▶ What to do
Every line from the one with "[AtkinLi1978] §3; [Rohrlich1993Compositio]" to the end of the entries, both included, is to be copied exactly; the other lines stay out.

▶ Collected data

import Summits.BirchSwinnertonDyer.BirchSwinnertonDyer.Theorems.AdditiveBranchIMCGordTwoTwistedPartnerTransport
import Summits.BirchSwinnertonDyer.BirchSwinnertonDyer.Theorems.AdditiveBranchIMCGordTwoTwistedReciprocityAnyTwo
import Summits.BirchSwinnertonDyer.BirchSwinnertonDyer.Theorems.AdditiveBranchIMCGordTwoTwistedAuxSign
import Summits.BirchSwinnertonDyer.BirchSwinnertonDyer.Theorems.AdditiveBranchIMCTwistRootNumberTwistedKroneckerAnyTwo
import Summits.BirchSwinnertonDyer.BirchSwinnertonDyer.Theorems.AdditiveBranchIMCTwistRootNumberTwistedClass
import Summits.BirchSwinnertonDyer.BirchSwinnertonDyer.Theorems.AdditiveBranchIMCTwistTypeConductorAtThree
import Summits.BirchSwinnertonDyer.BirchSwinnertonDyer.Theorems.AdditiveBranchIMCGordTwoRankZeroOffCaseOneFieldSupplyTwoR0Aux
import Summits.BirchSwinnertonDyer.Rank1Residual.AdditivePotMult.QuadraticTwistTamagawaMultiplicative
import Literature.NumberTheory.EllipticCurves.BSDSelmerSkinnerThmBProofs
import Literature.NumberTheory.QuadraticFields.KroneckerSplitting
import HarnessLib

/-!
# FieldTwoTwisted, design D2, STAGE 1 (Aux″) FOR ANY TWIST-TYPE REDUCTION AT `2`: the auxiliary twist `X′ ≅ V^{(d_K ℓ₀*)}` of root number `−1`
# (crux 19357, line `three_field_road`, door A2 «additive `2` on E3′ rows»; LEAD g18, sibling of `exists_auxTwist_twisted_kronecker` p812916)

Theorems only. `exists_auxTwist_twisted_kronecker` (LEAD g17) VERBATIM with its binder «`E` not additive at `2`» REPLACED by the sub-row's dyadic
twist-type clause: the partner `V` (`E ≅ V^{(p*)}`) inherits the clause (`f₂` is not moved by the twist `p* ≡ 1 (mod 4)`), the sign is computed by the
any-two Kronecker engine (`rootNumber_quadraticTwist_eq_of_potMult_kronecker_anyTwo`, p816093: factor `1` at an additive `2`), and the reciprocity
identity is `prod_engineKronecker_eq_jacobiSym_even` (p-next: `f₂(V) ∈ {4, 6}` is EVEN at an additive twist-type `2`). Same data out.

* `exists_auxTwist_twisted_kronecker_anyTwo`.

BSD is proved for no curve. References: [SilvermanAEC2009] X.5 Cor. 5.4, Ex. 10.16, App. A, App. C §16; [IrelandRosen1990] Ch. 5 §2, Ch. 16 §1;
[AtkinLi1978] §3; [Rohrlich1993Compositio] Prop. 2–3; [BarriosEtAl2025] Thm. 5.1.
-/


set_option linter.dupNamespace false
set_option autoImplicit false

▶ Response to the task
[AtkinLi1978] §3; [Rohrlich1993Compositio] Prop. 2–3; [BarriosEtAl2025] Thm. 5.1.
-/


set_option linter.dupNamespace false
set_option autoImplicit false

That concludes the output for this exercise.